What this task involves — Write out the following listing's lines from the one with "reference pair give" to the one with "of stub 2 and", exactly, with both included and no others.

The data —
______

import Summits.CriticalPhenomena.Ising3DConformalLimit.Theses.GammaForcesInteraction
import Summits.CriticalPhenomena.Ising3DConformalLimit.Theorems.MoebiusLimitExists.Negative.InversionContent
import Literature.Probability.LatticeModels.CriticalTwoPointBounds
import Literature.Probability.LatticeModels.HighDimPointwiseTriviality
import HarnessLib

/-!
# Birth skeleton (BC3) for the crux `GammaForcesInteraction.GaussianNoPowerDeficiency`
(item stmt-CriticalPhenomena-4748, rank 3, route `GammaForcesInteraction`)

The crux (GW). Write, at `β_c(3)` in the infinite-volume `+` state and for lattice sites `y, a, b`,
`C4(y,a,b) := ⟨σ₀σ_yσ_aσ_b⟩ − ⟨σ₀σ_y⟩⟨σ_aσ_b⟩` (the truncated THERMAL response of the pair `σ₀σ_y`
to the bond energy `σ_aσ_b`), `P4(y,a,b) := ⟨σ₀σ_a⟩⟨σ_bσ_y⟩ + ⟨σ₀σ_b⟩⟨σ_aσ_y⟩` (its Wick part), and the
bond-summed versions `CB(y,a) := Σ_{b ∼ a} C4(y,a,b)`, `PB(y,a) := Σ_{b ∼ a} P4(y,a,b)` (`b = a ± eᵢ`);
`N_R := Σ_{y,a ∈ B_R} CB(y,a)`, `W_R := Σ_{y,a ∈ B_R} PB(y,a)`. (GW) says: if `S` is a non-degenerate,
translation-invariant, scale-covariant pointwise scaling limit of `criticalCorr 3` with `U₄^S ≡ 0`
(a GAUSSIAN limit), then the critical thermal deficiency is not power-small:
`∀ κ > 0, R^{−κ} W_R < N_R` for all large `R`.

## The line: localise to macroscopically separated insertions, then split SHAPE from RATE

The double box sum `N_R` mixes three regimes: (a) degenerate configurations (`y = 0`, where
`C4(0,a,b) = 0` identically while `P4 > 0`, so NO pointwise statement can hold there), (b) mesoscopic
ones, and (c) MACROSCOPICALLY SEPARATED ones, `‖y‖, ‖a‖, ‖y − a‖ ≥ R/4`, the only regime a continuum
`(Φ, E)` scaling theory speaks about. GKS II (`C4 ≥ 0` termwise, tree theorem
`MoebiusLimitExistsNegative.criticalCorr_four_ge`) lets one DROP regimes (a)–(b) from `N_R`; the
Wick mass is not lost in doing so (stub 3); and on regime (c) the crux factorises into a SHAPE
statement (stub 1: the bond deficiency ratio `CB/PB` is comparable across separated configurations
at one scale — existence and positivity of the thermal three-point scaling profile, the (EM)+chaos
half of the card) and a RATE statement at ONE reference configuration (stub 2: no power deficiency at
`(R e₀, R e₁)` — the sharpness / non-zero `:Φ²:`-content half, the route's bet).

* `stub_thermalRatioHarnack` (SHAPE; (EM) + Wiener-chaos structure of a `Φ`-measurable energy
  field in a Gaussian limit; L–XL): under the crux hypotheses there is `A > 0` such that for all
  large `R` and all separated `(y,a), (y',a') ∈ B_R²`: `CB(y',a')·PB(y,a) ≤ A·CB(y,a)·PB(y',a')`
  (i.e. `CB/PB (y',a') ≤ A · CB/PB (y,a)`; normalisation-free).
* `stub_axisNoPowerDeficiency` (RATE at the reference configuration; ABF-sharpness ⇒ the energy
  couples to a relevant even field with non-zero `:Φ²:` content; XL, load-bearing): under the crux
  hypotheses, `∀ κ > 0`, eventually `R^{−κ}·PB(R e₀, R e₁) ≤ CB(R e₀, R e₁)`.
* `stub_wickMassSeparated` (lattice harmonic analysis of the TWO-point function only — no
  Gaussianity assumed; L): under the two-point part of the hypotheses (pointwise limit,
  non-degenerate, translation invariant, scale covariant) some family `T` of separated pairs of
  `B_R²` carries a fixed fraction of the Wick mass: `η·W_R ≤ Σ_{(y,a) ∈ T} PB(y,a)` for all large
  `R` (regular variation of `⟨σ₀σ_x⟩` with index `−2Δ ∈ [−2,−1]`, `scalingDimension_mem_Icc_holds`;
  Messager–Miracle-Solé monotonicity + dyadic doubling from the scaling limit replace Karamata).

`GaussianNoPowerDeficiency_of_hyps` is the real proof (no `sorry`) of the crux statement from the
three stub STATEMENTS: an abstract summation lemma `eventually_deficiency_lt` (pure real analysis on
`CB, PB ≥ 0`: Harnack against the reference pair + rate at the reference pair give
`CB ≥ A⁻¹R^{−κ/2}PB` on every separated pair; sum over `T`, compare with `η W_R`, drop the rest of
`N_R` by positivity, and absorb `A⁻¹η` into `R^{−κ/2}`), fed with the lattice positivity facts
(GKS II `criticalCorr_four_ge`; `⟨σ_uσ_v⟩_{β_c} > 0` from `criticalTwoPoint_bounds_holds` and
`criticalTwoPoint_zero'`) and the bookkeeping `R eⱼ ∈ B_R`, `‖R e₀‖, ‖R e₁‖, ‖R e₀ − R e₁‖ ≥ R/4`.
`GaussianNoPowerDeficiency_of : GaussianNoPowerDeficiency` applies it to the three declared stubs
and so concludes the crux BY NAME. No `sorry` outside the three `stub_*`.

Disproof used: none relevant — `ledger crux ls stmt-CriticalPhenomena-4748` shows no `Disproof.lean`
and no `Negative/` lemma for this crux (2026-08-17); `ledger negatives --problem CriticalPhenomena`
has no entry touching (GW). The obstruction honoured by the cut is the elementary one recorded above:
`C4(0,a,b) = 0` (regime (a)), which forbids any all-configurations pointwise version of stub 2 and
forces the separated localisation + stub 3.
-/

noncomputable section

______

Response for this exercise —
`CB, PB ≥ 0`: Harnack against the reference pair + rate at the reference pair give
`CB ≥ A⁻¹R^{−κ/2}PB` on every separated pair; sum over `T`, compare with `η W_R`, drop the rest of
`N_R` by positivity, and absorb `A⁻¹η` into `R^{−κ/2}`), fed with the lattice positivity facts
(GKS II `criticalCorr_four_ge`; `⟨σ_uσ_v⟩_{β_c} > 0` from `criticalTwoPoint_bounds_holds` and
`criticalTwoPoint_zero'`) and the bookkeeping `R eⱼ ∈ B_R`, `‖R e₀‖, ‖R e₁‖, ‖R e₀ − R e₁‖ ≥ R/4`.
`GaussianNoPowerDeficiency_of : GaussianNoPowerDeficiency` applies it to the three declared stubs
and so concludes the crux BY NAME. No `sorry` outside the three `stub_*`.

Disproof used: none relevant — `ledger crux ls stmt-CriticalPhenomena-4748` shows no `Disproof.lean`
and no `Negative/` lemma for this crux (2026-08-17); `ledger negatives --problem CriticalPhenomena`
has no entry touching (GW). The obstruction honoured by the cut is the elementary one recorded above:
`C4(0,a,b) = 0` (regime (a)), which forbids any all-configurations pointwise version of stub 2 and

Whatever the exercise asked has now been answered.